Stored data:
++++++++++

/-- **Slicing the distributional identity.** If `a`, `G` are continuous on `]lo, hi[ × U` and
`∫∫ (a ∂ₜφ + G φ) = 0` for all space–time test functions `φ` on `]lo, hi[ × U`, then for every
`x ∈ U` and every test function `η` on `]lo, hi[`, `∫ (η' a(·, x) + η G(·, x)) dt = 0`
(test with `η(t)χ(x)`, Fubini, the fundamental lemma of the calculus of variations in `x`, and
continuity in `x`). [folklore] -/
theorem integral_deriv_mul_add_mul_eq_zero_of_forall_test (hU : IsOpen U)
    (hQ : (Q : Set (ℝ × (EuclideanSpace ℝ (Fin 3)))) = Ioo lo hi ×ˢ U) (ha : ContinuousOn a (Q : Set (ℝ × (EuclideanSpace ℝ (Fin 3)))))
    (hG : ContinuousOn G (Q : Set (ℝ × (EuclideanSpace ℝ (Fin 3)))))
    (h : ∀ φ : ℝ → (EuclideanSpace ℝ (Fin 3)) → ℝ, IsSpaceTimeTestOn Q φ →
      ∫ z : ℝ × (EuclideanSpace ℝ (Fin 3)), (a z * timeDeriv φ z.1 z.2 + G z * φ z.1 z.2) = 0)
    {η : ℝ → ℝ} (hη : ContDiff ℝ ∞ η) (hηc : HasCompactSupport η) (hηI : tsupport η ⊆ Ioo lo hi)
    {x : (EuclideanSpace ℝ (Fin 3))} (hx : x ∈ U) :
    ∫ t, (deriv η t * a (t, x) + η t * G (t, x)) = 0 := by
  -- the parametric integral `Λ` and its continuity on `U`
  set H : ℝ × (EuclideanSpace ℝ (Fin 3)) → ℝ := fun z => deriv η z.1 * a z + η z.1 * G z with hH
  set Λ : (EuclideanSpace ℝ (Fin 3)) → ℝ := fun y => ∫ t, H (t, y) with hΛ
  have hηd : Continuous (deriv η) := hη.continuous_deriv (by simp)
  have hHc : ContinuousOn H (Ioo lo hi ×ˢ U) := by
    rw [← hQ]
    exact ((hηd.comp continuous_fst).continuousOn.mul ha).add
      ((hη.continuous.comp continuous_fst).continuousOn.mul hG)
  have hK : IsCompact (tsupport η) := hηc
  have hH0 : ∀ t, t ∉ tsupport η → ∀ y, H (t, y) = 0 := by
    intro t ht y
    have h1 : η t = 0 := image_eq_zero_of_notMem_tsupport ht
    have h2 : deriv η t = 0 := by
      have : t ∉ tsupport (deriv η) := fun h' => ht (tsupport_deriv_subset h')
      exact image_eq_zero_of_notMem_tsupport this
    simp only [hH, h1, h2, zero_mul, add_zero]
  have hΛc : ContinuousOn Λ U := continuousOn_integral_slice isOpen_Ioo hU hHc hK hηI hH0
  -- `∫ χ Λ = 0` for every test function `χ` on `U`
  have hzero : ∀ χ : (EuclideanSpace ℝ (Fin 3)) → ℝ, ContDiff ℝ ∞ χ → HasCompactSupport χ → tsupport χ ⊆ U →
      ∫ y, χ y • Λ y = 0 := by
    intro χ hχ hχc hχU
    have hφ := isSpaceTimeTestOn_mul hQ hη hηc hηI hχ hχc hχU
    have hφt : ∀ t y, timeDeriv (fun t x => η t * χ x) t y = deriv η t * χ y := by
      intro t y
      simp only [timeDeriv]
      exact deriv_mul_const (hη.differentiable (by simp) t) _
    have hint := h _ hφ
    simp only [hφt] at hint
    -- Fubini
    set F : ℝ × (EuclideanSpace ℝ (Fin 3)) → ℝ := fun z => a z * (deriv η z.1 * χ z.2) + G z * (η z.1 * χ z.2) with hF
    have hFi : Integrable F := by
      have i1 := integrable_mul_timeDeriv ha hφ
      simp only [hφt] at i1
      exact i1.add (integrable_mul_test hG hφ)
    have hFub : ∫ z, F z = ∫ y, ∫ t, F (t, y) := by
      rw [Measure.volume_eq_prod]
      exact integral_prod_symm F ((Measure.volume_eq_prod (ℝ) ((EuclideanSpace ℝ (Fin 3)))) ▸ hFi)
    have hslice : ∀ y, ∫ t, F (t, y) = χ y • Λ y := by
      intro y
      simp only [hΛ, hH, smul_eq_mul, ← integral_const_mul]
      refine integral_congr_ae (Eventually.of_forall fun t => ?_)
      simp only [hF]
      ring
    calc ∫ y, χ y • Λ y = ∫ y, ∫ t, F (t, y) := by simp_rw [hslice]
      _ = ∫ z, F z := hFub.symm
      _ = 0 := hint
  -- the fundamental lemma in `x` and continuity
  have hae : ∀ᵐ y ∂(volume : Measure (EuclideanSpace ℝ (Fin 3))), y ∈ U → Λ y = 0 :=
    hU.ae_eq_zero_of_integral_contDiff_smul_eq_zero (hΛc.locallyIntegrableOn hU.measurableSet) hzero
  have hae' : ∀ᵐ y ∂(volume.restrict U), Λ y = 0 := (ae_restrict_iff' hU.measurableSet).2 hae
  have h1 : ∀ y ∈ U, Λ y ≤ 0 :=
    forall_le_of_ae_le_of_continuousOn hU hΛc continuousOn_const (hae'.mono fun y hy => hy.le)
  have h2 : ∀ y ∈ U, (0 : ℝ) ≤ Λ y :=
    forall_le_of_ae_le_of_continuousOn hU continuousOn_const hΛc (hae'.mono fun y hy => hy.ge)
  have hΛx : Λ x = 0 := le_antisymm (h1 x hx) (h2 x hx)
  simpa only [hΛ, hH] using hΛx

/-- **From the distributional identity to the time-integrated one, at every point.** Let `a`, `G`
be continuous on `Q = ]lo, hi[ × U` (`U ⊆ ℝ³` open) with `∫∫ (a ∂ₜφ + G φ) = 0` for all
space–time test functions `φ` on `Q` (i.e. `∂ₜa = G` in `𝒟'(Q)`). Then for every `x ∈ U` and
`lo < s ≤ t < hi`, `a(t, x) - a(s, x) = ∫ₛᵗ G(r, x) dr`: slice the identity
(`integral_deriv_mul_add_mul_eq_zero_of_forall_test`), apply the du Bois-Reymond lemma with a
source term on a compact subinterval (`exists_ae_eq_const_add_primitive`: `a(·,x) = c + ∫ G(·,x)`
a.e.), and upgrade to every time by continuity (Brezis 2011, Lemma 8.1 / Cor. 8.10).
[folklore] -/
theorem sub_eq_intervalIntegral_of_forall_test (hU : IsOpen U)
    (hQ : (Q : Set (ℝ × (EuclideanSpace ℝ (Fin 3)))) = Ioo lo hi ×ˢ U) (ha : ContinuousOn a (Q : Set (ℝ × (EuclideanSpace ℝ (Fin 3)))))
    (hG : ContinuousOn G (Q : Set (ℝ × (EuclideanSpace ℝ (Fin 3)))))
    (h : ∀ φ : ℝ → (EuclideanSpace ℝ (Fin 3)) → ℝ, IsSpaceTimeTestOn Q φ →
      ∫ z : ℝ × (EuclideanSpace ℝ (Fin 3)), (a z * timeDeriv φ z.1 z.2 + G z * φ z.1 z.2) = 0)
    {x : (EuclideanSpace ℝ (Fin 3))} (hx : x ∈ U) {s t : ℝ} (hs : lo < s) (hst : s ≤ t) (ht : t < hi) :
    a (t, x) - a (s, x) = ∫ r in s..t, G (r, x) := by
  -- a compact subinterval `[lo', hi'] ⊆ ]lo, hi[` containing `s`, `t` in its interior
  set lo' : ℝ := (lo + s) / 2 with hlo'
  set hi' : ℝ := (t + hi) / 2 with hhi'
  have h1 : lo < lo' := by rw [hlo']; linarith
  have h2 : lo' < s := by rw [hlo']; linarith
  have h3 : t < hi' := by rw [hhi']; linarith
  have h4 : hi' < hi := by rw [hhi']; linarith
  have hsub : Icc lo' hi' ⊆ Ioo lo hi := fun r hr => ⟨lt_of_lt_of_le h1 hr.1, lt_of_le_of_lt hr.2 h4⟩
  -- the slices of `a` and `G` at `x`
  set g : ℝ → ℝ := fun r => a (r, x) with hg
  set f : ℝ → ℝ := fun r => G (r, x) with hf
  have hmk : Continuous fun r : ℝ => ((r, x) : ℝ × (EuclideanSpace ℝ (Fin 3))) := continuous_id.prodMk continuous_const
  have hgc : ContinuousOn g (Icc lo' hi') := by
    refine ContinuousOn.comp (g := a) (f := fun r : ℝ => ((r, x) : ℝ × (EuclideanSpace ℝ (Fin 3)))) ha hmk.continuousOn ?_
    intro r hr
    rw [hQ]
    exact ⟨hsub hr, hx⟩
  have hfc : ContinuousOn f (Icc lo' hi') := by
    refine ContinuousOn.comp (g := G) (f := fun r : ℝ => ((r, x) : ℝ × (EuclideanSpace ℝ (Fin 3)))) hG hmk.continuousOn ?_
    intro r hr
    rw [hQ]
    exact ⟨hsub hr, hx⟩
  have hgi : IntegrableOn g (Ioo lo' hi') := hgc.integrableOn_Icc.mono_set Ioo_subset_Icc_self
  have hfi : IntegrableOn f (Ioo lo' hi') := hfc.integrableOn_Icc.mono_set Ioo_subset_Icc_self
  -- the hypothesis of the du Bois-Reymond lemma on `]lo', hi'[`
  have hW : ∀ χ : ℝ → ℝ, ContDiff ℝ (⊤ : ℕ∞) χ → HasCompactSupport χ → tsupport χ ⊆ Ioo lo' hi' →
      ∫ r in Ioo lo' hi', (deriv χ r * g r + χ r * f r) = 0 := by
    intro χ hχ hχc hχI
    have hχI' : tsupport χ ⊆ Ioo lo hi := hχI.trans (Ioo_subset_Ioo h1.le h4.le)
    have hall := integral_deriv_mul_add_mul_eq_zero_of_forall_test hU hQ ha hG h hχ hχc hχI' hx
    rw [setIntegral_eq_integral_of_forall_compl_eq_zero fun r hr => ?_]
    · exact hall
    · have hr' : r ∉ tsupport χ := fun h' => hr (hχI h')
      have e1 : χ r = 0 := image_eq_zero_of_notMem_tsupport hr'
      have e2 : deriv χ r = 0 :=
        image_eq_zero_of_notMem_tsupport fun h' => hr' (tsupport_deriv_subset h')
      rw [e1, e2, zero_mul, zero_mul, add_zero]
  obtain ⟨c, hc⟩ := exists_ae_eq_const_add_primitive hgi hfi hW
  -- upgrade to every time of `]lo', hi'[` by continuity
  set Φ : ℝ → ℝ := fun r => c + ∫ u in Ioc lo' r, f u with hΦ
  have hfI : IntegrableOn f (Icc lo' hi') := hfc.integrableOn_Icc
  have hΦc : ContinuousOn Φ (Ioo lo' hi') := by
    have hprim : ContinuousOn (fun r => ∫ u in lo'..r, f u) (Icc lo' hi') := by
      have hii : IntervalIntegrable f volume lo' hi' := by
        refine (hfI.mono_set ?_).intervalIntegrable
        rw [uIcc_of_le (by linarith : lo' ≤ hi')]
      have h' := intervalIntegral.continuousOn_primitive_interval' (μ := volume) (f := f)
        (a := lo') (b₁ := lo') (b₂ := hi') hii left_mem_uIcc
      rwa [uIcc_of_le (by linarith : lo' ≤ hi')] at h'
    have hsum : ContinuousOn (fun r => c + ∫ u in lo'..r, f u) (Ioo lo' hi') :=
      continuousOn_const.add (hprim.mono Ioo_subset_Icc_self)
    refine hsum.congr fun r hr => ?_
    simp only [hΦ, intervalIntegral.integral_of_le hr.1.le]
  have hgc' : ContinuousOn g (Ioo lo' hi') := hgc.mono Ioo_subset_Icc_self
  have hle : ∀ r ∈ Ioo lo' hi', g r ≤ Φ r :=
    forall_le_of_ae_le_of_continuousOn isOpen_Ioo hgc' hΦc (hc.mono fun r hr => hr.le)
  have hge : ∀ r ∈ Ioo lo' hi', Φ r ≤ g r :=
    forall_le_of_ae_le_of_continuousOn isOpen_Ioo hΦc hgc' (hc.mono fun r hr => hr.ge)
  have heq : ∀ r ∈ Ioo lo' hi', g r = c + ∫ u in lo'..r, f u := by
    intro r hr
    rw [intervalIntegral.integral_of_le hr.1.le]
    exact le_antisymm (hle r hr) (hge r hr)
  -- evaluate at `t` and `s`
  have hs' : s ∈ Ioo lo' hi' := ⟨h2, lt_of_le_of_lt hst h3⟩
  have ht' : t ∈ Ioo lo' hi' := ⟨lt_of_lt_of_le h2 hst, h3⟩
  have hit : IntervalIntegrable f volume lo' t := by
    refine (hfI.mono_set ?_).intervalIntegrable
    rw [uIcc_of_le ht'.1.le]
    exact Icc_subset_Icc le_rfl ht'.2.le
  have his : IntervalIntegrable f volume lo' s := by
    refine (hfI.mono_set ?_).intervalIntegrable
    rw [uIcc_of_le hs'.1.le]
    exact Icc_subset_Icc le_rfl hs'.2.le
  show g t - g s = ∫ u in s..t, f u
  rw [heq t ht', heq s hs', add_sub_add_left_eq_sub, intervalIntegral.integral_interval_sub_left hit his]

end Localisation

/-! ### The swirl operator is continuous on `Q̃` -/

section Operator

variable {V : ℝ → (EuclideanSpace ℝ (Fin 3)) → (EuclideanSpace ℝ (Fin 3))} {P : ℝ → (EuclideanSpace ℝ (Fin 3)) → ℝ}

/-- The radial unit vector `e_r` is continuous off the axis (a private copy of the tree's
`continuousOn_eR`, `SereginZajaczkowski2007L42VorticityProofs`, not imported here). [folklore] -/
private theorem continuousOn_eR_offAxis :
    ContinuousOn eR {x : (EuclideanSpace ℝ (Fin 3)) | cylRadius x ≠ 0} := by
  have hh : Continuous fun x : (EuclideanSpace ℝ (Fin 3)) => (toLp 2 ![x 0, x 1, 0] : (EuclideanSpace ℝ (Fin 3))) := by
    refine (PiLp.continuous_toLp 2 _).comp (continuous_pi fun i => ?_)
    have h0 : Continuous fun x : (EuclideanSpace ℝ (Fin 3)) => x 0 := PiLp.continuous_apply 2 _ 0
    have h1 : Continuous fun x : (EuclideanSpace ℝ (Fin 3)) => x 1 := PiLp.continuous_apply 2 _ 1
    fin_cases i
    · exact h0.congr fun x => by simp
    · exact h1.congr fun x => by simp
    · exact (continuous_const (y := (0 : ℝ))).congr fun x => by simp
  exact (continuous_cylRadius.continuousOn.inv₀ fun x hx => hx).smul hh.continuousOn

++++++++++

Task statement:
Which lines of the records above hold the word "Bois"? Copy each of them.

Solution to this problem:
(`integral_deriv_mul_add_mul_eq_zero_of_forall_test`), apply the du Bois-Reymond lemma with a
  -- the hypothesis of the du Bois-Reymond lemma on `]lo', hi'[`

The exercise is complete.